The power of smile and The power of say hello is very amazing! Senyum itu ibadah, senyum itu hadiah, senyum itu mempererat hubungan. Apalagi orang Indonesia terkenal ramah dan murah senyum loh. Hehe, Alhamdulillah ya.

Sebelumnya saya sudah menebak pastinya di hari pertama kerja saya akan diminta untuk memperkenalkan diri di hadapan rekan-rekan kerja. Ya benar saja! Berkali-kali saya mencoba menenangkan diri sambil terus membaca kalimat basmalah dalam hati. Seandainya memakai bahasa Indonesia, ingin sekali rasanya bicara panjang lebar tapi apa daya pengetahuan bahasa jepang saya yang masih pas pasan ditambah rasa grogi yang melanda akhirnya pagi itu saya hanya mengatakan, “Selamat pagi, nama saya Farida. Mohon kerjasamanya.” sambil menebar senyum termanis versi saya.

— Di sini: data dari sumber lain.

/-- **The nome at `τ₁ = τ_{(1,1,23)} = (−1 + i√91)/2` is the negative real `−e^{−π√91}`.** [cite: GranvilleStark2000, §2 proof of Theorem 1 (`|1/q| = e^{π√d}`)] -/
theorem qParam_heegnerTau_one_one_twentyThree :
    Function.Periodic.qParam 1 (heegnerTau (1, 1, 23) : ℂ) = -(Real.exp (-(π * √(91 : ℝ))) : ℂ) := by
  rw [qParam_one_eq_cexp, coe_heegnerTau_eq (Q := ((1 : ℤ), (1 : ℤ), (23 : ℤ))) (D := -91) (by norm_num) (by norm_num) (by norm_num),
    sqrtDisc, sqrt_neg_neg]
  have harg : 2 * (π : ℂ) * Complex.I * ((Complex.I * (√(91 : ℝ) : ℂ) - ((1 : ℤ) : ℂ)) / (2 * ((1 : ℤ) : ℂ))) =
      ((-(π * √(91 : ℝ)) : ℝ) : ℂ) - π * Complex.I := by
    push_cast
    linear_combination ((π : ℂ) * (√(91 : ℝ) : ℂ)) * Complex.I_mul_I
  rw [harg, Complex.exp_sub, Complex.exp_pi_mul_I, ← Complex.ofReal_exp, div_neg, div_one]

/-- `e^{π√91} = (e^{π√91/5})⁵`. [folklore] -/
private theorem exp_pi_sqrt_eq_pow : Real.exp (π * √(91 : ℝ)) = Real.exp (π * √(91 : ℝ) / 5) ^ 5 := by
  rw [← Real.exp_nat_mul]; congr 1; ring

/-- **The numeric pin `400.9259 ≤ e^{π√91/5} ≤ 400.9261`** (true value `400.925960…`): `Real.pi_gt_d20`/`pi_lt_d20` and
`9.539392014169 < √91 < 9.53939201417` give `5.9937767742 ≤ π√91/5 ≤ 5.9937767743`; `e^x = (e¹)⁵·e^{x−5}` with `Real.exp_one_gt_d9`/`lt_d9`
and thirteen Taylor terms (`Real.exp_bound`). [folklore] -/
private theorem exp_bounds : (400.9259 : ℝ) ≤ Real.exp (π * √(91 : ℝ) / 5) ∧ Real.exp (π * √(91 : ℝ) / 5) ≤ 400.9261 := by
  have hs1 : (9.539392014169 : ℝ) < √(91 : ℝ) := (Real.lt_sqrt (by norm_num)).mpr (by norm_num)
  have hs2 : √(91 : ℝ) < 9.53939201417 := (Real.sqrt_lt' (by norm_num)).mpr (by norm_num)
  have hπ1 : (3.14159265358979323846 : ℝ) < π := Real.pi_gt_d20
  have hπ2 : π < 3.14159265358979323847 := Real.pi_lt_d20
  have hx1 : (5.9937767742 : ℝ) ≤ π * √(91 : ℝ) / 5 := by nlinarith [mul_nonneg (sub_nonneg.mpr hπ1.le) (sub_nonneg.mpr hs1.le)]
  have hx2 : π * √(91 : ℝ) / 5 ≤ 5.9937767743 := by nlinarith [mul_nonneg (sub_nonneg.mpr hπ2.le) (sub_nonneg.mpr hs2.le)]
  have he1 : (2.7182818283 : ℝ) < Real.exp 1 := Real.exp_one_gt_d9
  have he2 : Real.exp 1 < (2.7182818286 : ℝ) := Real.exp_one_lt_d9
  have h5pos := pow_pos (Real.exp_pos (1 : ℝ)) 5
  constructor
  · refine le_trans ?_ (Real.exp_le_exp.mpr hx1)
    have hsplit : Real.exp (5.9937767742 : ℝ) = Real.exp 1 ^ 5 * Real.exp (0.9937767742 : ℝ) := by
      rw [← Real.exp_nat_mul, ← Real.exp_add]; norm_num
    have hy : |(0.9937767742 : ℝ)| ≤ 1 := by rw [abs_of_pos (by norm_num)]; norm_num
    have hT := Real.exp_bound hy (n := 13) (by norm_num)
    simp only [Finset.sum_range_succ, Finset.sum_range_zero, Nat.factorial, Nat.succ_eq_add_one] at hT
    norm_num at hT
    have h5 : (2.7182818283 : ℝ) ^ 5 ≤ Real.exp 1 ^ 5 := pow_le_pow_left₀ (by norm_num) he1.le 5
    rw [hsplit]; nlinarith [(abs_sub_le_iff.1 hT).2, Real.exp_pos (0.9937767742 : ℝ)]
  · refine le_trans (Real.exp_le_exp.mpr hx2) ?_
    have hsplit : Real.exp (5.9937767743 : ℝ) = Real.exp 1 ^ 5 * Real.exp (0.9937767743 : ℝ) := by
      rw [← Real.exp_nat_mul, ← Real.exp_add]; norm_num
    have hy : |(0.9937767743 : ℝ)| ≤ 1 := by rw [abs_of_pos (by norm_num)]; norm_num
    have hT := Real.exp_bound hy (n := 13) (by norm_num)
    simp only [Finset.sum_range_succ, Finset.sum_range_zero, Nat.factorial, Nat.succ_eq_add_one] at hT
    norm_num at hT
    have h5 : Real.exp 1 ^ 5 ≤ (2.7182818286 : ℝ) ^ 5 := pow_le_pow_left₀ (Real.exp_pos _).le he2.le 5
    rw [hsplit]; nlinarith [(abs_sub_le_iff.1 hT).1, Real.exp_pos (0.9937767743 : ℝ)]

Jangan bosan ketika mereka banyak menanyakan hal yang sama pada kita ketika kita baru msuk ke lingkungan kerja baru bersama mereka. Pertanyaan yang sering saya terima dari orang yang berbeda antara lain : “Gimana Jepang dingin ya?” -ini karena kebetulan pas sampai di tempat kerja sudah masuk msuim gugur dan udaranya mulai sedikit dingin. Beda lagi ketika masuk musim panas, “panasnya sama nggak kayak Indonesia?”. Selain membahas musim, mereka juga selalu tanya, “bagaimana Jepang menurutmu?”, “berapa lama belajar bahasa Jepang?” dan lain sebagainya.

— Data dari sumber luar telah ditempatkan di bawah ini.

import Literature.AlgebraicGeometry.Motives.IntegralModelReductionMap
import Literature.AlgebraicGeometry.Motives.SpecialFibreFrobeniusPoints
import HarnessLib

/-!
# Push-forward of a pointwise congruence identity of multisets along a morphism of PROPER integral models
# ([SerreTate1968] §1 «the reduction map is functorial»; [Hartshorne1977] II.4.7, IV Rem. 2.4.1; the shape of [Liu2021] proof of Cor. D.9, p. 139)

Topic `Literature/AlgebraicGeometry/Motives`, namespace `Literature.AlgebraicGeometry.Motives(.IntegralModel)`.  Theorems only; NO definition,
no named fact, no instance, no notation, no `sorry`.  Cell `hodgecm-mathlib` (D-0151), FLOOR 0, programme F0P5a (D9op road 2′, crux item
stmt-HodgeConjecture-24832), generic capital for the ED. 5 bridge of the line `Cruxes/HLiu418/Lines/F0_D9opRoad2.lean` under road L-B′
(F0P5a-plan (g3) 2026-08-31T03:21:04Z «cofinal full-fibre levels + record descent»): the LAST arrow of `stub_C3_of` is the push-forward
`K̃ → K` of the congruence identity of multisets of `κ̄(v)`-points of the special fibre — proved at a deep level `K̃` on a model `𝒳 = 𝒮̃`
— along a model morphism `𝔣 = ū : 𝒮̃ ⟶ 𝒮` whose generic fibre is the transition map `f = u_{K̃→K}`.  This file is that arrow, stated
for an ARBITRARY morphism of proper integral models over `𝓞_{K,(v)}` with prescribed generic fibre (the binders of ★ C2a
`IntegralModel.geomReductionMap_map` VERBATIM), with no record type, no Shimura datum and nothing of [Liu2021] asserted:

* §1 atoms — `𝔣ᵥ := (specialFibreFunctor v).map 𝔣` commutes with the `q`-Frobenius on points (★ `AlgPoints.map_frobeniusOver_map`) and
  with the reduction maps (★ C2a `geomReductionMap_map`): `𝔣ᵥ (F_𝒳 (red_𝒳 x)) = F_𝒴 (red_𝒴 (f x))`, and the `F F` form;
* §2 bookkeeping (private helpers) — `Multiset.map g` through a finite `∑ᶠ` of singletons ∕ of `n •` singletons (Mathlib
  `AddMonoidHom.map_finsum` on `Multiset.mapAddMonoidHom`, `Multiset.map_singleton`, `Multiset.map_nsmul`), and `∑ᶠ` reindexing along an `Equiv`
  (`finsum_comp_equiv`);
* §3 THE SOCKET `IntegralModel.finsum_congruence_pushforward`: if on `𝒳` one has
  `∑ᶠ i, {F_𝒳 (red_𝒳 (y i))} = {F_𝒳 (F_𝒳 (red_𝒳 x₀))} + ∑ᶠ j, n • {red_𝒳 (z j)}` (finite index types), then on `𝒴`
  `∑ᶠ i, {F_𝒴 (red_𝒴 (f (y i)))} = {F_𝒴 (F_𝒴 (red_𝒴 (f x₀)))} + ∑ᶠ j, n • {red_𝒴 (f (z j)))}` — the two sides are
  `Multiset.map (AlgPoints.map 𝔣ᵥ)` of the two sides of the hypothesis — together with the `Equiv`-reindexed form (the record descent
  delivers its coset families through bijections `e₁`, `e₂` of the index carriers).

`F_• = AlgPoints.map (frobeniusOver •.reductionAt)` (★ `frobeniusOver`), `red_• = •.geomReductionMap` (★ D1, PROPER models, no group law),
`Ω = \overline{K_v}`, `κ̄(v) = geomResidueField v`.  HC_CM is proved only modulo the 7 printed citations until rung 0 closes; this file
is a generic leaf and changes no count.

## References
* [SerreTate1968] J.-P. Serre, J. Tate, *Good reduction of abelian varieties*, Ann. of Math. 88 (1968), §1 (the reduction map and its functoriality).
* [Hartshorne1977] R. Hartshorne, *Algebraic Geometry*, GTM 52, II.4.7 (valuative criterion), IV Rem. 2.4.1 (the `k`-linear Frobenius commutes with `k`-morphisms).
* [Liu2021] Y. Liu, *Fourier–Jacobi cycles and arithmetic relative trace formula*, Camb. J. Math. 9 (2021), proof of Cor. D.9 (p. 139 L4–L10) — the SHAPE of the identity only; nothing of it is asserted here.
-/

set_option autoImplicit false

noncomputable section

open CategoryTheory AlgebraicGeometry IsDedekindDomain IsDedekindDomain.HeightOneSpectrum
open scoped NumberField
open Literature.NumberTheory.EllipticCurves (genericFibre)
open Literature.NumberTheory.DiophantineGeometry

namespace Literature.AlgebraicGeometry.Motives

/-! ### §2 Bookkeeping (private): `Multiset.map` through finite `∑ᶠ` of (scaled) singletons; reindexing along an `Equiv` -/

section Bookkeeping

variable {ι ι' α β : Type*}

/-- `Multiset.map g` commutes with a `∑ᶠ` over a finite index type (`Multiset.mapAddMonoidHom g` is additive; Mathlib `AddMonoidHom.map_finsum`). [folklore] -/
private theorem multiset_map_finsum [Finite ι] (g : α → β) (m : ι → Multiset α) :
    Multiset.map g (∑ᶠ i, m i) = ∑ᶠ i, Multiset.map g (m i) := by
  rw [← Multiset.coe_mapAddMonoidHom, AddMonoidHom.map_finsum _ (Set.toFinite _)]

/-- `Multiset.map g (∑ᶠ i, {m i}) = ∑ᶠ i, {g (m i)}` over a finite index type. [folklore] -/
private theorem multiset_map_finsum_singleton [Finite ι] (g : α → β) (m : ι → α) :
    Multiset.map g (∑ᶠ i, ({m i} : Multiset α)) = ∑ᶠ i, ({g (m i)} : Multiset β) := by
  rw [multiset_map_finsum]
  simp only [Multiset.map_singleton]

/-- `Multiset.map g (∑ᶠ i, n • {m i}) = ∑ᶠ i, n • {g (m i)}` over a finite index type. [folklore] -/
private theorem multiset_map_finsum_nsmul_singleton [Finite ι] (g : α → β) (m : ι → α) (n : ℕ) :
    Multiset.map g (∑ᶠ i, n • ({m i} : Multiset α)) = ∑ᶠ i, n • ({g (m i)} : Multiset β) := by
  rw [multiset_map_finsum]
  simp only [Multiset.map_nsmul, Multiset.map_singleton]

/-- `Multiset.map g` applied to an identity of the congruence shape `∑ᶠ i, {a i} = {b} + ∑ᶠ j, n • {c j}` (finite index types) gives the
identity of the same shape for `g ∘ a`, `g b`, `g ∘ c`. [folklore] -/
private theorem multiset_congruence_map [Finite ι] [Finite ι'] (g : α → β) {a : ι → α} {b : α} {c : ι' → α} {n : ℕ}
    (h : ∑ᶠ i, ({a i} : Multiset α) = {b} + ∑ᶠ j, n • ({c j} : Multiset α)) :
    ∑ᶠ i, ({g (a i)} : Multiset β) = {g b} + ∑ᶠ j, n • ({g (c j)} : Multiset β) := by
  rw [← multiset_map_finsum_singleton, h, Multiset.map_add, Multiset.map_singleton, multiset_map_finsum_nsmul_singleton]

/-- Reindexing both `∑ᶠ` of a congruence-shaped identity along bijections of the index carriers (Mathlib `finsum_comp_equiv`). [folklore] -/
private theorem multiset_congruence_reindex {κ κ' : Type*} (e₁ : ι ≃ κ) (e₂ : ι' ≃ κ') {a : κ → α} {b : Multiset α} {c : κ' → α} {n : ℕ}
    (h : ∑ᶠ k, ({a k} : Multiset α) = b + ∑ᶠ k, n • ({c k} : Multiset α)) :
    ∑ᶠ i, ({a (e₁ i)} : Multiset α) = b + ∑ᶠ j, n • ({c (e₂ j)} : Multiset α) := by
  rw [finsum_comp_equiv e₁ (f := fun k => ({a k} : Multiset α)), finsum_comp_equiv e₂ (f := fun k => n • ({c k} : Multiset α)), h]

end Bookkeeping

namespace IntegralModel

variable {K : Type} [Field K] [NumberField K] {v : HeightOneSpectrum (𝓞 K)} {X Y : SchemeOver K}

/-! ### §1 Atoms: the special fibre `𝔣ᵥ` of a model morphism on `κ̄(v)`-points — typed `𝒳ᵥ(κ̄) → 𝒴ᵥ(κ̄)` — commutes with Frobenius and with the reduction maps

Throughout, `𝔣ᵥ` on points is written `AlgPoints.map (X := 𝒳.reductionAt) (Y := 𝒴.reductionAt) ((specialFibreFunctor v).map 𝔣)`: the special
fibre `(specialFibreFunctor v).obj 𝒳.total` IS `𝒳.reductionAt` (★ `specialFibreFunctor_obj_eq_reductionAt`, by `rfl`), and pinning the implicit
carriers to `•.reductionAt` makes every statement below live on the SAME point sets `AlgPoints 𝒳.reductionAt (geomResidueField v)` →
`AlgPoints 𝒴.reductionAt (geomResidueField v)` as ★ D1 `geomReductionMap` and the C3-shaped identities (so that consumers rewrite syntactically). -/

/-- ★ C2a `geomReductionMap_map` with the special-fibre map typed on `•.reductionAt`-points: `red_𝒴 (f x) = 𝔣ᵥ (red_𝒳 x)`. [cite: SerreTate1968, §1] -/
theorem geomReductionMap_map_reductionAt (𝒳 : IntegralModel (valuationSubringAtPrime K v) K X)
    (𝒴 : IntegralModel (valuationSubringAtPrime K v) K Y) [IsProper 𝒳.total.hom] [IsProper 𝒴.total.hom]
    (𝔣 : 𝒳.total ⟶ 𝒴.total) (f : X ⟶ Y)
    (hf : (genericFibre (valuationSubringAtPrime K v) K).map 𝔣 ≫ 𝒴.genericIso'.hom = 𝒳.genericIso'.hom ≫ f)
    (x : AlgPoints X (AlgebraicClosure (v.adicCompletion K))) :
    𝒴.geomReductionMap (AlgPoints.map f x) =
      AlgPoints.map (X := 𝒳.reductionAt) (Y := 𝒴.reductionAt) ((specialFibreFunctor v).map 𝔣) (𝒳.geomReductionMap x) :=
  geomReductionMap_map 𝒳 𝒴 𝔣 f hf x

/-- **`𝔣ᵥ ∘ F_𝒳 = F_𝒴 ∘ 𝔣ᵥ` on `κ̄(v)`-points of the special fibres** (the `q`-Frobenius commutes with every `κ(v)`-morphism, ★
`AlgPoints.map_frobeniusOver_map`). [cite: Hartshorne1977, IV Rem. 2.4.1] -/
theorem map_specialFibre_map_frobeniusOver (𝒳 : IntegralModel (valuationSubringAtPrime K v) K X)
    (𝒴 : IntegralModel (valuationSubringAtPrime K v) K Y) (𝔣 : 𝒳.total ⟶ 𝒴.total)
    (P : AlgPoints 𝒳.reductionAt (geomResidueField v)) :
    AlgPoints.map (X := 𝒳.reductionAt) (Y := 𝒴.reductionAt) ((specialFibreFunctor v).map 𝔣)
        (AlgPoints.map (frobeniusOver 𝒳.reductionAt) P) =
      AlgPoints.map (frobeniusOver 𝒴.reductionAt)
        (AlgPoints.map (X := 𝒳.reductionAt) (Y := 𝒴.reductionAt) ((specialFibreFunctor v).map 𝔣) P) :=
  (AlgPoints.map_frobeniusOver_map (X := 𝒳.reductionAt) (Y := 𝒴.reductionAt) ((specialFibreFunctor v).map 𝔣) P).symm

/-- **`𝔣ᵥ (F_𝒳 (red_𝒳 x)) = F_𝒴 (red_𝒴 (f x))`** for PROPER models and a model morphism `𝔣` with generic fibre `f` (★ C2a `geomReductionMap_map`
+ Frobenius naturality). [cite: SerreTate1968, §1] [cite: Hartshorne1977, IV Rem. 2.4.1] -/
theorem map_specialFibre_frobeniusOver_geomReductionMap (𝒳 : IntegralModel (valuationSubringAtPrime K v) K X)
    (𝒴 : IntegralModel (valuationSubringAtPrime K v) K Y) [IsProper 𝒳.total.hom] [IsProper 𝒴.total.hom]
    (𝔣 : 𝒳.total ⟶ 𝒴.total) (f : X ⟶ Y)
    (hf : (genericFibre (valuationSubringAtPrime K v) K).map 𝔣 ≫ 𝒴.genericIso'.hom = 𝒳.genericIso'.hom ≫ f)
    (x : AlgPoints X (AlgebraicClosure (v.adicCompletion K))) :
    AlgPoints.map (X := 𝒳.reductionAt) (Y := 𝒴.reductionAt) ((specialFibreFunctor v).map 𝔣)
        (AlgPoints.map (frobeniusOver 𝒳.reductionAt) (𝒳.geomReductionMap x)) =
      AlgPoints.map (frobeniusOver 𝒴.reductionAt) (𝒴.geomReductionMap (AlgPoints.map f x)) := by
  rw [map_specialFibre_map_frobeniusOver, geomReductionMap_map_reductionAt 𝒳 𝒴 𝔣 f hf]

/-- The `F F` form: `𝔣ᵥ (F_𝒳 (F_𝒳 (red_𝒳 x))) = F_𝒴 (F_𝒴 (red_𝒴 (f x)))`. [cite: SerreTate1968, §1] [cite: Hartshorne1977, IV Rem. 2.4.1] -/
theorem map_specialFibre_frobeniusOver_frobeniusOver_geomReductionMap (𝒳 : IntegralModel (valuationSubringAtPrime K v) K X)
    (𝒴 : IntegralModel (valuationSubringAtPrime K v) K Y) [IsProper 𝒳.total.hom] [IsProper 𝒴.total.hom]
    (𝔣 : 𝒳.total ⟶ 𝒴.total) (f : X ⟶ Y)
    (hf : (genericFibre (valuationSubringAtPrime K v) K).map 𝔣 ≫ 𝒴.genericIso'.hom = 𝒳.genericIso'.hom ≫ f)
    (x : AlgPoints X (AlgebraicClosure (v.adicCompletion K))) :
    AlgPoints.map (X := 𝒳.reductionAt) (Y := 𝒴.reductionAt) ((specialFibreFunctor v).map 𝔣)
        (AlgPoints.map (frobeniusOver 𝒳.reductionAt) (AlgPoints.map (frobeniusOver 𝒳.reductionAt) (𝒳.geomReductionMap x))) =
      AlgPoints.map (frobeniusOver 𝒴.reductionAt)
        (AlgPoints.map (frobeniusOver 𝒴.reductionAt) (𝒴.geomReductionMap (AlgPoints.map f x))) := by
  rw [map_specialFibre_map_frobeniusOver, map_specialFibre_frobeniusOver_geomReductionMap 𝒳 𝒴 𝔣 f hf]

/-! ### §3 The socket: push-forward of the congruence identity along `𝔣` -/

/-- **Push-forward of the pointwise congruence identity along a morphism of PROPER integral models.**  Let `𝔣 : 𝒳 ⟶ 𝒴` be an
`𝓞_{K,(v)}`-morphism of proper integral models of `X`, `Y` whose generic fibre is `f : X ⟶ Y`, and let `y : ι₁ → X(Ω)`, `x₀ ∈ X(Ω)`,
`z : ι₂ → X(Ω)` (finite index types), `n : ℕ`.  If the identity of finite multisets of `κ̄(v)`-points of `𝒳ᵥ`
`∑ᶠ i, {F (red_𝒳 (y i))} = {F (F (red_𝒳 x₀))} + ∑ᶠ j, n • {red_𝒳 (z j)}` holds, then so does its image on `𝒴ᵥ`:
`∑ᶠ i, {F (red_𝒴 (f (y i)))} = {F (F (red_𝒴 (f x₀)))} + ∑ᶠ j, n • {red_𝒴 (f (z j)))}` — apply `Multiset.map 𝔣ᵥ` and use
`red_𝒴 ∘ f = 𝔣ᵥ ∘ red_𝒳` (★ C2a) and `F ∘ 𝔣ᵥ = 𝔣ᵥ ∘ F`.  (At the ED. 5 bridge of D9op road 2′: `𝒳 := 𝒮̃`, `𝒴 := 𝒮`, `𝔣 := ū`, `f := u_{K̃→K}`,
`y`∕`z` the two Hecke-translate families at the deep level, `x₀ := u_{N′→K̃} x′`, `n := N w`.) [cite: SerreTate1968, §1] [cite: Hartshorne1977, IV Rem. 2.4.1] -/
theorem finsum_congruence_pushforward (𝒳 : IntegralModel (valuationSubringAtPrime K v) K X)
    (𝒴 : IntegralModel (valuationSubringAtPrime K v) K Y) [IsProper 𝒳.total.hom] [IsProper 𝒴.total.hom]
    (𝔣 : 𝒳.total ⟶ 𝒴.total) (f : X ⟶ Y)
    (hf : (genericFibre (valuationSubringAtPrime K v) K).map 𝔣 ≫ 𝒴.genericIso'.hom = 𝒳.genericIso'.hom ≫ f)
    {ι₁ ι₂ : Type*} [Finite ι₁] [Finite ι₂]
    (y : ι₁ → AlgPoints X (AlgebraicClosure (v.adicCompletion K))) (x₀ : AlgPoints X (AlgebraicClosure (v.adicCompletion K)))
    (z : ι₂ → AlgPoints X (AlgebraicClosure (v.adicCompletion K))) (n : ℕ)
    (h : ∑ᶠ i, ({AlgPoints.map (frobeniusOver 𝒳.reductionAt) (𝒳.geomReductionMap (y i))} :
            Multiset (AlgPoints 𝒳.reductionAt (geomResidueField v)))
          = {AlgPoints.map (frobeniusOver 𝒳.reductionAt) (AlgPoints.map (frobeniusOver 𝒳.reductionAt) (𝒳.geomReductionMap x₀))}
            + ∑ᶠ j, n • ({𝒳.geomReductionMap (z j)} : Multiset (AlgPoints 𝒳.reductionAt (geomResidueField v)))) :
    ∑ᶠ i, ({AlgPoints.map (frobeniusOver 𝒴.reductionAt) (𝒴.geomReductionMap (AlgPoints.map f (y i)))} :
          Multiset (AlgPoints 𝒴.reductionAt (geomResidueField v)))
      = {AlgPoints.map (frobeniusOver 𝒴.reductionAt) (AlgPoints.map (frobeniusOver 𝒴.reductionAt) (𝒴.geomReductionMap (AlgPoints.map f x₀)))}
        + ∑ᶠ j, n • ({𝒴.geomReductionMap (AlgPoints.map f (z j))} : Multiset (AlgPoints 𝒴.reductionAt (geomResidueField v))) := by
  have h' := multiset_congruence_map
    (AlgPoints.map (X := 𝒳.reductionAt) (Y := 𝒴.reductionAt) (L := geomResidueField v) ((specialFibreFunctor v).map 𝔣)) h
  simp only [map_specialFibre_frobeniusOver_geomReductionMap 𝒳 𝒴 𝔣 f hf,
    map_specialFibre_frobeniusOver_frobeniusOver_geomReductionMap 𝒳 𝒴 𝔣 f hf, ← geomReductionMap_map_reductionAt 𝒳 𝒴 𝔣 f hf] at h'
  exact h'

/-- **The reindexed form** (the record descent delivers its coset families through bijections of the index carriers): with `e₁ : κ₁ ≃ ι₁`,
`e₂ : κ₂ ≃ ι₂`, the pushed-forward identity holds for the families `y ∘ e₁`, `z ∘ e₂`. [cite: SerreTate1968, §1] [cite: Hartshorne1977, IV Rem. 2.4.1] -/
theorem finsum_congruence_pushforward_reindex (𝒳 : IntegralModel (valuationSubringAtPrime K v) K X)
    (𝒴 : IntegralModel (valuationSubringAtPrime K v) K Y) [IsProper 𝒳.total.hom] [IsProper 𝒴.total.hom]
    (𝔣 : 𝒳.total ⟶ 𝒴.total) (f : X ⟶ Y)
    (hf : (genericFibre (valuationSubringAtPrime K v) K).map 𝔣 ≫ 𝒴.genericIso'.hom = 𝒳.genericIso'.hom ≫ f)
    {ι₁ ι₂ κ₁ κ₂ : Type*} [Finite ι₁] [Finite ι₂] (e₁ : κ₁ ≃ ι₁) (e₂ : κ₂ ≃ ι₂)
    (y : ι₁ → AlgPoints X (AlgebraicClosure (v.adicCompletion K))) (x₀ : AlgPoints X (AlgebraicClosure (v.adicCompletion K)))
    (z : ι₂ → AlgPoints X (AlgebraicClosure (v.adicCompletion K))) (n : ℕ)
    (h : ∑ᶠ i, ({AlgPoints.map (frobeniusOver 𝒳.reductionAt) (𝒳.geomReductionMap (y i))} :
            Multiset (AlgPoints 𝒳.reductionAt (geomResidueField v)))
          = {AlgPoints.map (frobeniusOver 𝒳.reductionAt) (AlgPoints.map (frobeniusOver 𝒳.reductionAt) (𝒳.geomReductionMap x₀))}
            + ∑ᶠ j, n • ({𝒳.geomReductionMap (z j)} : Multiset (AlgPoints 𝒳.reductionAt (geomResidueField v)))) :
    ∑ᶠ k, ({AlgPoints.map (frobeniusOver 𝒴.reductionAt) (𝒴.geomReductionMap (AlgPoints.map f (y (e₁ k))))} :
          Multiset (AlgPoints 𝒴.reductionAt (geomResidueField v)))
      = {AlgPoints.map (frobeniusOver 𝒴.reductionAt) (AlgPoints.map (frobeniusOver 𝒴.reductionAt) (𝒴.geomReductionMap (AlgPoints.map f x₀)))}
        + ∑ᶠ k, n • ({𝒴.geomReductionMap (AlgPoints.map f (z (e₂ k)))} : Multiset (AlgPoints 𝒴.reductionAt (geomResidueField v))) :=
  multiset_congruence_reindex e₁ e₂
    (a := fun i => AlgPoints.map (frobeniusOver 𝒴.reductionAt) (𝒴.geomReductionMap (AlgPoints.map f (y i))))
    (c := fun j => 𝒴.geomReductionMap (AlgPoints.map f (z j)))
    (finsum_congruence_pushforward 𝒳 𝒴 𝔣 f hf y x₀ z n h)

end IntegralModel

end Literature.AlgebraicGeometry.Motives

end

Oiya, selain memperhatikan tentang 5S tadi, penting juga untuk mengingat nama-nama rekan kerja kita. Kenapa? Mereka ternyata sangat senang jika kita memanggil nama mereka ketika hendak memanggil, ngobrol atau keperluan lainnya. Bukan hanya sekedar bilang, “maaf, permisi…” diawal pembicaraan. Memangnya mau numpang lewat. Hehe. Dalam waktu kurang lebih seminggu saya menargetkan harus menghapal nama 50 rekan kerja ditambah sekitar 100 orang nama pasien (Lanatai 1 dan 2). Tentu saja bukan hal yang mudah ketika kita harus mengingat nama dan jenis huruf kanjinya. Ada yang pengucapan namanya sama, tapi jenis huruf kanjinya berbeda. Tapi bukan masalah, yang utama kita kenal wajah dan kenal nama panggilannya saja dulu.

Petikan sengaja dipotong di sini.